- Born: August 8, 1952 (age 73)
- Origin: Niagara Falls, New York, United States
- Genres: Country
- Occupations: Singer-songwriter, vocalist
- Instruments: Vocals, guitar
- Years active: 1970s–present
- Formerly of: The Shooters, Baker & Myers
- Website: Gary Baker Music

= Gary Baker (songwriter) =

American singer-songwriter

Gary Baker (born August 8, 1952, in Niagara Falls, New York) is an American country music singer and songwriter.

==Career==

In the late 1970s, Baker was a musician with the LeBlanc and Carr Band. Baker was also a singer musician with the country-pop band, The Shooters. He has written songs for John Michael Montgomery, Alabama and others. Baker has been writing with his songwriting partner, Frank J. Myers since 1988, both having played in Marie Osmond's band. Baker and Myers' most successful song as songwriters is "I Swear", recorded by both All 4-One and John Michael Montgomery. The song sold more than 20 million copies internationally, and won the 1995 Grammy for "Best Country Song". In 1995, he and Myers recorded one album on Curb Records as the duo Baker & Myers.

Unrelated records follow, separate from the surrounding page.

/-- [folklore] **(T-β-m) ORDER 2, THE INDUCTION STEP** (push-inside types; `compIns₂ … (n+1)`, `compIns₁ … (n+1)`, `compRows … (n+1)`, `itRoot … (n+1)` UNFOLDED by
`rfl`): given the lower tower's shift law (`ih`), the three ♭ summands at `h + Dλ` — the top step's second jet along the transported direction
`C(h + Dλ) = Ch + σ_n•D(λ∘itRoot n)` (§1 `stepIns₂_shift_smul_fun`, weights `(θ_n∕σ_n)·σ_n = θ_n` and `(θ_n∕σ_n)·σ_n²·c_{lev 1} = 1`), twice the top step's first
jet (§1 `stepIns₁_shift_smul_fun`, `2θ_n·σ_n·c_{lev 1} = 2`) on the lower first jet (g22 `compIns₁_add ∕ _pureGauge_fun`), and the top rows on `ih` — regroup to
the depth-`(n+1)` law; every `R_low`-term cancels. -/
theorem compIns₂_pureGauge_shift_step (n : ℕ) (M : Fin (d + 1) → ℕ) [∀ μ, NeZero (M μ)] (lev : ℕ → ℕ) (rs : ℕ → (Fin (d + 1) → ℕ))
    (hrs : ∀ k, rs k ∈ box (d + 1) Lc) (h : ↥(pbox (towerTorus Lc (fine Lc M) n)) × Fin (d + 1) → ℝ) (lam : ↥(pbox (towerTorus Lc (fine Lc M) n)) → ℝ)
    (ih : compIns₂ Lc (fine Lc M) (fun k => lev (k + 1)) (fun k => rs (k + 1)) n (fun b : ↥(pbox (towerTorus Lc (fine Lc M) n)) × Fin (d + 1) => h b + ∑ s : ↥(pbox (towerTorus Lc (fine Lc M) n)), tgrad (towerTorus Lc (fine Lc M) n) (b.1, Sum.inl b.2) s * lam s)
      = compIns₂ Lc (fine Lc M) (fun k => lev (k + 1)) (fun k => rs (k + 1)) n h
        + ((Matrix.diagonal (fun a : ↥(pbox (fine Lc M)) × Fin (d + 1) => lam (itRoot Lc (fine Lc M) (fun k => rs (k + 1)) (fun k => hrs (k + 1)) n a.1)) * compIns₁ Lc (fine Lc M) (fun k => lev (k + 1)) (fun k => rs (k + 1)) n h - compIns₁ Lc (fine Lc M) (fun k => lev (k + 1)) (fun k => rs (k + 1)) n h * Matrix.diagonal (fun b : ↥(pbox (towerTorus Lc (fine Lc M) n)) × Fin (d + 1) => lam b.1))
          + (Matrix.diagonal (fun a : ↥(pbox (fine Lc M)) × Fin (d + 1) => lam (itRoot Lc (fine Lc M) (fun k => rs (k + 1)) (fun k => hrs (k + 1)) n a.1)) * compIns₁ Lc (fine Lc M) (fun k => lev (k + 1)) (fun k => rs (k + 1)) n h - compIns₁ Lc (fine Lc M) (fun k => lev (k + 1)) (fun k => rs (k + 1)) n h * Matrix.diagonal (fun b : ↥(pbox (towerTorus Lc (fine Lc M) n)) × Fin (d + 1) => lam b.1)))
        + (Matrix.diagonal (fun a : ↥(pbox (fine Lc M)) × Fin (d + 1) => lam (itRoot Lc (fine Lc M) (fun k => rs (k + 1)) (fun k => hrs (k + 1)) n a.1)) * (Matrix.diagonal (fun a : ↥(pbox (fine Lc M)) × Fin (d + 1) => lam (itRoot Lc (fine Lc M) (fun k => rs (k + 1)) (fun k => hrs (k + 1)) n a.1)) * compRows Lc (fine Lc M) (fun k => lev (k + 1)) (fun k => rs (k + 1)) n - compRows Lc (fine Lc M) (fun k => lev (k + 1)) (fun k => rs (k + 1)) n * Matrix.diagonal (fun b : ↥(pbox (towerTorus Lc (fine Lc M) n)) × Fin (d + 1) => lam b.1)) - (Matrix.diagonal (fun a : ↥(pbox (fine Lc M)) × Fin (d + 1) => lam (itRoot Lc (fine Lc M) (fun k => rs (k + 1)) (fun k => hrs (k + 1)) n a.1)) * compRows Lc (fine Lc M) (fun k => lev (k + 1)) (fun k => rs (k + 1)) n - compRows Lc (fine Lc M) (fun k => lev (k + 1)) (fun k => rs (k + 1)) n * Matrix.diagonal (fun b : ↥(pbox (towerTorus Lc (fine Lc M) n)) × Fin (d + 1) => lam b.1)) * Matrix.diagonal (fun b : ↥(pbox (towerTorus Lc (fine Lc M) n)) × Fin (d + 1) => lam b.1))) :
    ((((Lc : ℝ) ^ (d + 1) * stepScale d Lc (lev 1)) * (∏ i ∈ range n, (stepScale d Lc (lev (i + 1 + 1)) * ((box (d + 1) Lc).card : ℝ)))⁻¹) * (∏ i ∈ range n, (stepScale d Lc (lev (i + 1 + 1)) * ((box (d + 1) Lc).card : ℝ)))⁻¹) • (stepIns₂ M Lc (rs 1) (compRows Lc (fine Lc M) (fun k => lev (k + 1)) (fun k => rs (k + 1)) n *ᵥ (fun b : ↥(pbox (towerTorus Lc (fine Lc M) n)) × Fin (d + 1) => h b + ∑ s : ↥(pbox (towerTorus Lc (fine Lc M) n)), tgrad (towerTorus Lc (fine Lc M) n) (b.1, Sum.inl b.2) s * lam s)) * compRows Lc (fine Lc M) (fun k => lev (k + 1)) (fun k => rs (k + 1)) n)
        + ((2 : ℝ) * (((Lc : ℝ) ^ (d + 1) * stepScale d Lc (lev 1)) * (∏ i ∈ range n, (stepScale d Lc (lev (i + 1 + 1)) * ((box (d + 1) Lc).card : ℝ)))⁻¹)) • (stepIns₁ M Lc (rs 1) (compRows Lc (fine Lc M) (fun k => lev (k + 1)) (fun k => rs (k + 1)) n *ᵥ (fun b : ↥(pbox (towerTorus Lc (fine Lc M) n)) × Fin (d + 1) => h b + ∑ s : ↥(pbox (towerTorus Lc (fine Lc M) n)), tgrad (towerTorus Lc (fine Lc M) n) (b.1, Sum.inl b.2) s * lam s)) * compIns₁ Lc (fine Lc M) (fun k => lev (k + 1)) (fun k => rs (k + 1)) n (fun b : ↥(pbox (towerTorus Lc (fine Lc M) n)) × Fin (d + 1) => h b + ∑ s : ↥(pbox (towerTorus Lc (fine Lc M) n)), tgrad (towerTorus Lc (fine Lc M) n) (b.1, Sum.inl b.2) s * lam s))
        + Qstep Lc M (lev 1) (rs 1) * compIns₂ Lc (fine Lc M) (fun k => lev (k + 1)) (fun k => rs (k + 1)) n (fun b : ↥(pbox (towerTorus Lc (fine Lc M) n)) × Fin (d + 1) => h b + ∑ s : ↥(pbox (towerTorus Lc (fine Lc M) n)), tgrad (towerTorus Lc (fine Lc M) n) (b.1, Sum.inl b.2) s * lam s)
      = (((((Lc : ℝ) ^ (d + 1) * stepScale d Lc (lev 1)) * (∏ i ∈ range n, (stepScale d Lc (lev (i + 1 + 1)) * ((box (d + 1) Lc).card : ℝ)))⁻¹) * (∏ i ∈ range n, (stepScale d Lc (lev (i + 1 + 1)) * ((box (d + 1) Lc).card : ℝ)))⁻¹) • (stepIns₂ M Lc (rs 1) (compRows Lc (fine Lc M) (fun k => lev (k + 1)) (fun k => rs (k + 1)) n *ᵥ h) * compRows Lc (fine Lc M) (fun k => lev (k + 1)) (fun k => rs (k + 1)) n)
          + ((2 : ℝ) * (((Lc : ℝ) ^ (d + 1) * stepScale d Lc (lev 1)) * (∏ i ∈ range n, (stepScale d Lc (lev (i + 1 + 1)) * ((box (d + 1) Lc).card : ℝ)))⁻¹)) • (stepIns₁ M Lc (rs 1) (compRows Lc (fine Lc M) (fun k => lev (k + 1)) (fun k => rs (k + 1)) n *ᵥ h) * compIns₁ Lc (fine Lc M) (fun k => lev (k + 1)) (fun k => rs (k + 1)) n h)
          + Qstep Lc M (lev 1) (rs 1) * compIns₂ Lc (fine Lc M) (fun k => lev (k + 1)) (fun k => rs (k + 1)) n h)
        + ((Matrix.diagonal (fun a : ↥(pbox M) × Fin (d + 1) => lam (itRoot Lc (fine Lc M) (fun k => rs (k + 1)) (fun k => hrs (k + 1)) n (rootPt M Lc (hrs 1) a.1))) * ((((Lc : ℝ) ^ (d + 1) * stepScale d Lc (lev 1)) * (∏ i ∈ range n, (stepScale d Lc (lev (i + 1 + 1)) * ((box (d + 1) Lc).card : ℝ)))⁻¹) • (stepIns₁ M Lc (rs 1) (compRows Lc (fine Lc M) (fun k => lev (k + 1)) (fun k => rs (k + 1)) n *ᵥ h) * compRows Lc (fine Lc M) (fun k => lev (k + 1)) (fun k => rs (k + 1)) n) + Qstep Lc M (lev 1) (rs 1) * compIns₁ Lc (fine Lc M) (fun k => lev (k + 1)) (fun k => rs (k + 1)) n h) - ((((Lc : ℝ) ^ (d + 1) * stepScale d Lc (lev 1)) * (∏ i ∈ range n, (stepScale d Lc (lev (i + 1 + 1)) * ((box (d + 1) Lc).card : ℝ)))⁻¹) • (stepIns₁ M Lc (rs 1) (compRows Lc (fine Lc M) (fun k => lev (k + 1)) (fun k => rs (k + 1)) n *ᵥ h) * compRows Lc (fine Lc M) (fun k => lev (k + 1)) (fun k => rs (k + 1)) n) + Qstep Lc M (lev 1) (rs 1) * compIns₁ Lc (fine Lc M) (fun k => lev (k + 1)) (fun k => rs (k + 1)) n h) * Matrix.diagonal (fun b : ↥(pbox (towerTorus Lc (fine Lc M) n)) × Fin (d + 1) => lam b.1))
          + (Matrix.diagonal (fun a : ↥(pbox M) × Fin (d + 1) => lam (itRoot Lc (fine Lc M) (fun k => rs (k + 1)) (fun k => hrs (k + 1)) n (rootPt M Lc (hrs 1) a.1))) * ((((Lc : ℝ) ^ (d + 1) * stepScale d Lc (lev 1)) * (∏ i ∈ range n, (stepScale d Lc (lev (i + 1 + 1)) * ((box (d + 1) Lc).card : ℝ)))⁻¹) • (stepIns₁ M Lc (rs 1) (compRows Lc (fine Lc M) (fun k => lev (k + 1)) (fun k => rs (k + 1)) n *ᵥ h) * compRows Lc (fine Lc M) (fun k => lev (k + 1)) (fun k => rs (k + 1)) n) + Qstep Lc M (lev 1) (rs 1) * compIns₁ Lc (fine Lc M) (fun k => lev (k + 1)) (fun k => rs (k + 1)) n h) - ((((Lc : ℝ) ^ (d + 1) * stepScale d Lc (lev 1)) * (∏ i ∈ range n, (stepScale d Lc (lev (i + 1 + 1)) * ((box (d + 1) Lc).card : ℝ)))⁻¹) • (stepIns₁ M Lc (rs 1) (compRows Lc (fine Lc M) (fun k => lev (k + 1)) (fun k => rs (k + 1)) n *ᵥ h) * compRows Lc (fine Lc M) (fun k => lev (k + 1)) (fun k => rs (k + 1)) n) + Qstep Lc M (lev 1) (rs 1) * compIns₁ Lc (fine Lc M) (fun k => lev (k + 1)) (fun k => rs (k + 1)) n h) * Matrix.diagonal (fun b : ↥(pbox (towerTorus Lc (fine Lc M) n)) × Fin (d + 1) => lam b.1)))
        + (Matrix.diagonal (fun a : ↥(pbox M) × Fin (d + 1) => lam (itRoot Lc (fine Lc M) (fun k => rs (k + 1)) (fun k => hrs (k + 1)) n (rootPt M Lc (hrs 1) a.1))) * (Matrix.diagonal (fun a : ↥(pbox M) × Fin (d + 1) => lam (itRoot Lc (fine Lc M) (fun k => rs (k + 1)) (fun k => hrs (k + 1)) n (rootPt M Lc (hrs 1) a.1))) * (Qstep Lc M (lev 1) (rs 1) * compRows Lc (fine Lc M) (fun k => lev (k + 1)) (fun k => rs (k + 1)) n) - (Qstep Lc M (lev 1) (rs 1) * compRows Lc (fine Lc M) (fun k => lev (k + 1)) (fun k => rs (k + 1)) n) * Matrix.diagonal (fun b : ↥(pbox (towerTorus Lc (fine Lc M) n)) × Fin (d + 1) => lam b.1)) - (Matrix.diagonal (fun a : ↥(pbox M) × Fin (d + 1) => lam (itRoot Lc (fine Lc M) (fun k => rs (k + 1)) (fun k => hrs (k + 1)) n (rootPt M Lc (hrs 1) a.1))) * (Qstep Lc M (lev 1) (rs 1) * compRows Lc (fine Lc M) (fun k => lev (k + 1)) (fun k => rs (k + 1)) n) - (Qstep Lc M (lev 1) (rs 1) * compRows Lc (fine Lc M) (fun k => lev (k + 1)) (fun k => rs (k + 1)) n) * Matrix.diagonal (fun b : ↥(pbox (towerTorus Lc (fine Lc M) n)) × Fin (d + 1) => lam b.1)) * Matrix.diagonal (fun b : ↥(pbox (towerTorus Lc (fine Lc M) n)) × Fin (d + 1) => lam b.1)) := by
  have hB : (box (d + 1) Lc).Nonempty := ⟨rs 0, hrs 0⟩
  have hσ : (∏ i ∈ range n, (stepScale d Lc (lev (i + 1 + 1)) * ((box (d + 1) Lc).card : ℝ))) ≠ 0 := prod_stepScale_mul_card_ne_zero' Lc hB (fun i => lev (i + 1 + 1)) n
  have hA : ((Lc : ℝ) ^ (d + 1) * stepScale d Lc (lev 1)) ≠ 0 := mul_ne_zero (pow_ne_zero _ (by exact_mod_cast NeZero.ne Lc)) (stepScale_ne_zero _)
  -- the scalar identities `(θ∕σ)·σ = θ`, `(θ∕σ)·σ²·c = 1`, `2θ·σ·c = 2`
  have k1 : ((((Lc : ℝ) ^ (d + 1) * stepScale d Lc (lev 1)) * (∏ i ∈ range n, (stepScale d Lc (lev (i + 1 + 1)) * ((box (d + 1) Lc).card : ℝ)))⁻¹) * (∏ i ∈ range n, (stepScale d Lc (lev (i + 1 + 1)) * ((box (d + 1) Lc).card : ℝ)))⁻¹) * (∏ i ∈ range n, (stepScale d Lc (lev (i + 1 + 1)) * ((box (d + 1) Lc).card : ℝ))) = (((Lc : ℝ) ^ (d + 1) * stepScale d Lc (lev 1)) * (∏ i ∈ range n, (stepScale d Lc (lev (i + 1 + 1)) * ((box (d + 1) Lc).card : ℝ)))⁻¹) := inv_mul_cancel_right₀ hσ _
  have hPP : (∏ i ∈ range n, (stepScale d Lc (lev (i + 1 + 1)) * ((box (d + 1) Lc).card : ℝ)))⁻¹ * (∏ i ∈ range n, (stepScale d Lc (lev (i + 1 + 1)) * ((box (d + 1) Lc).card : ℝ))) = 1 := inv_mul_cancel₀ hσ
  have hAA : ((Lc : ℝ) ^ (d + 1) * stepScale d Lc (lev 1)) * ((Lc : ℝ) ^ (d + 1) * stepScale d Lc (lev 1))⁻¹ = 1 := mul_inv_cancel₀ hA
  have k2 : ((((Lc : ℝ) ^ (d + 1) * stepScale d Lc (lev 1)) * (∏ i ∈ range n, (stepScale d Lc (lev (i + 1 + 1)) * ((box (d + 1) Lc).card : ℝ)))⁻¹) * (∏ i ∈ range n, (stepScale d Lc (lev (i + 1 + 1)) * ((box (d + 1) Lc).card : ℝ)))⁻¹) * ((∏ i ∈ range n, (stepScale d Lc (lev (i + 1 + 1)) * ((box (d + 1) Lc).card : ℝ))) * (∏ i ∈ range n, (stepScale d Lc (lev (i + 1 + 1)) * ((box (d + 1) Lc).card : ℝ))) * ((Lc : ℝ) ^ (d + 1) * stepScale d Lc (lev 1))⁻¹) = 1 := by
    calc ((((Lc : ℝ) ^ (d + 1) * stepScale d Lc (lev 1)) * (∏ i ∈ range n, (stepScale d Lc (lev (i + 1 + 1)) * ((box (d + 1) Lc).card : ℝ)))⁻¹) * (∏ i ∈ range n, (stepScale d Lc (lev (i + 1 + 1)) * ((box (d + 1) Lc).card : ℝ)))⁻¹) * ((∏ i ∈ range n, (stepScale d Lc (lev (i + 1 + 1)) * ((box (d + 1) Lc).card : ℝ))) * (∏ i ∈ range n, (stepScale d Lc (lev (i + 1 + 1)) * ((box (d + 1) Lc).card : ℝ))) * ((Lc : ℝ) ^ (d + 1) * stepScale d Lc (lev 1))⁻¹)
        = (((Lc : ℝ) ^ (d + 1) * stepScale d Lc (lev 1)) * ((Lc : ℝ) ^ (d + 1) * stepScale d Lc (lev 1))⁻¹) * ((∏ i ∈ range n, (stepScale d Lc (lev (i + 1 + 1)) * ((box (d + 1) Lc).card : ℝ)))⁻¹ * (∏ i ∈ range n, (stepScale d Lc (lev (i + 1 + 1)) * ((box (d + 1) Lc).card : ℝ)))) * ((∏ i ∈ range n, (stepScale d Lc (lev (i + 1 + 1)) * ((box (d + 1) Lc).card : ℝ)))⁻¹ * (∏ i ∈ range n, (stepScale d Lc (lev (i + 1 + 1)) * ((box (d + 1) Lc).card : ℝ)))) := by ring
      _ = 1 := by rw [hPP, hAA, one_mul, one_mul]
  have k3 : (2 : ℝ) * (((Lc : ℝ) ^ (d + 1) * stepScale d Lc (lev 1)) * (∏ i ∈ range n, (stepScale d Lc (lev (i + 1 + 1)) * ((box (d + 1) Lc).card : ℝ)))⁻¹) * ((∏ i ∈ range n, (stepScale d Lc (lev (i + 1 + 1)) * ((box (d + 1) Lc).card : ℝ))) * ((Lc : ℝ) ^ (d + 1) * stepScale d Lc (lev 1))⁻¹) = 2 := by
    calc (2 : ℝ) * (((Lc : ℝ) ^ (d + 1) * stepScale d Lc (lev 1)) * (∏ i ∈ range n, (stepScale d Lc (lev (i + 1 + 1)) * ((box (d + 1) Lc).card : ℝ)))⁻¹) * ((∏ i ∈ range n, (stepScale d Lc (lev (i + 1 + 1)) * ((box (d + 1) Lc).card : ℝ))) * ((Lc : ℝ) ^ (d + 1) * stepScale d Lc (lev 1))⁻¹)
        = 2 * ((((Lc : ℝ) ^ (d + 1) * stepScale d Lc (lev 1)) * ((Lc : ℝ) ^ (d + 1) * stepScale d Lc (lev 1))⁻¹) * ((∏ i ∈ range n, (stepScale d Lc (lev (i + 1 + 1)) * ((box (d + 1) Lc).card : ℝ)))⁻¹ * (∏ i ∈ range n, (stepScale d Lc (lev (i + 1 + 1)) * ((box (d + 1) Lc).card : ℝ))))) := by ring
      _ = 2 := by rw [hPP, hAA, one_mul, mul_one]
  -- the transported, shifted direction: `C(h + Dλ) = Ch + σ•D(λ∘itRoot)`
  have e1 : compRows Lc (fine Lc M) (fun k => lev (k + 1)) (fun k => rs (k + 1)) n *ᵥ (fun b : ↥(pbox (towerTorus Lc (fine Lc M) n)) × Fin (d + 1) => h b + ∑ s : ↥(pbox (towerTorus Lc (fine Lc M) n)), tgrad (towerTorus Lc (fine Lc M) n) (b.1, Sum.inl b.2) s * lam s)
      = fun a : ↥(pbox (fine Lc M)) × Fin (d + 1) => (compRows Lc (fine Lc M) (fun k => lev (k + 1)) (fun k => rs (k + 1)) n *ᵥ h) a
          + (∏ i ∈ range n, (stepScale d Lc (lev (i + 1 + 1)) * ((box (d + 1) Lc).card : ℝ))) * ∑ t : ↥(pbox (fine Lc M)), tgrad (fine Lc M) (a.1, Sum.inl a.2) t * lam (itRoot Lc (fine Lc M) (fun k => rs (k + 1)) (fun k => hrs (k + 1)) n t) := by
    rw [show (fun b : ↥(pbox (towerTorus Lc (fine Lc M) n)) × Fin (d + 1) => h b + ∑ s : ↥(pbox (towerTorus Lc (fine Lc M) n)), tgrad (towerTorus Lc (fine Lc M) n) (b.1, Sum.inl b.2) s * lam s)
        = h + (fun b : ↥(pbox (towerTorus Lc (fine Lc M) n)) × Fin (d + 1) => ∑ s : ↥(pbox (towerTorus Lc (fine Lc M) n)), tgrad (towerTorus Lc (fine Lc M) n) (b.1, Sum.inl b.2) s * lam s) from rfl,
      Matrix.mulVec_add, compRows_mulVec_tgrad_fun Lc n (fine Lc M) _ _ (fun k => hrs (k + 1)) lam]
    rfl
  -- summand 1: the top step's second jet (§1)
  have S1 := stepIns₂_shift_smul_fun M Lc (hrs 1) (lev 1) (compRows Lc (fine Lc M) (fun k => lev (k + 1)) (fun k => rs (k + 1)) n *ᵥ h) (∏ i ∈ range n, (stepScale d Lc (lev (i + 1 + 1)) * ((box (d + 1) Lc).card : ℝ)))
    (fun t : ↥(pbox (fine Lc M)) => lam (itRoot Lc (fine Lc M) (fun k => rs (k + 1)) (fun k => hrs (k + 1)) n t))
  -- summand 2: the top step's first jet (§1) on the lower composite's first jet (g22)
  have S2a := stepIns₁_shift_smul_fun M Lc (hrs 1) (lev 1) (compRows Lc (fine Lc M) (fun k => lev (k + 1)) (fun k => rs (k + 1)) n *ᵥ h) (∏ i ∈ range n, (stepScale d Lc (lev (i + 1 + 1)) * ((box (d + 1) Lc).card : ℝ)))
    (fun t : ↥(pbox (fine Lc M)) => lam (itRoot Lc (fine Lc M) (fun k => rs (k + 1)) (fun k => hrs (k + 1)) n t))
  have S2b : compIns₁ Lc (fine Lc M) (fun k => lev (k + 1)) (fun k => rs (k + 1)) n (fun b : ↥(pbox (towerTorus Lc (fine Lc M) n)) × Fin (d + 1) => h b + ∑ s : ↥(pbox (towerTorus Lc (fine Lc M) n)), tgrad (towerTorus Lc (fine Lc M) n) (b.1, Sum.inl b.2) s * lam s) = compIns₁ Lc (fine Lc M) (fun k => lev (k + 1)) (fun k => rs (k + 1)) n h + (Matrix.diagonal (fun a : ↥(pbox (fine Lc M)) × Fin (d + 1) => lam (itRoot Lc (fine Lc M) (fun k => rs (k + 1)) (fun k => hrs (k + 1)) n a.1)) * compRows Lc (fine Lc M) (fun k => lev (k + 1)) (fun k => rs (k + 1)) n - compRows Lc (fine Lc M) (fun k => lev (k + 1)) (fun k => rs (k + 1)) n * Matrix.diagonal (fun b : ↥(pbox (towerTorus Lc (fine Lc M) n)) × Fin (d + 1) => lam b.1)) := by
    show compIns₁ Lc (fine Lc M) (fun k => lev (k + 1)) (fun k => rs (k + 1)) n (h + fun b : ↥(pbox (towerTorus Lc (fine Lc M) n)) × Fin (d + 1) => ∑ s : ↥(pbox (towerTorus Lc (fine Lc M) n)), tgrad (towerTorus Lc (fine Lc M) n) (b.1, Sum.inl b.2) s * lam s) = _
    rw [compIns₁_add, compIns₁_pureGauge_fun Lc n (fine Lc M) _ _ (fun k => hrs (k + 1)) lam]
  rw [e1, S1, S2a, S2b, ih]
  simp only [Matrix.add_mul, Matrix.mul_add, Matrix.sub_mul, Matrix.mul_sub, Matrix.smul_mul, Matrix.mul_smul, smul_add, smul_sub, smul_smul,
    Matrix.mul_assoc, k1, k2, k3, one_smul]
  module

He also wrote the hit "I'm Already There" for Lonestar, the band's seventh #1 single. It spent six weeks at the top of the Billboard Hot Country Singles & Tracks chart.

==Personal life==

Baker lives in Sheffield, Alabama with his wife and his four sons, Shane, Ryan, Brett, and Cole, and daughter, Ashley.

Baker's granddaughter, Cadence, auditioned for season 20 of American Idol and made it to Hollywood then on to Hawaii week and was eliminated during the Top 20.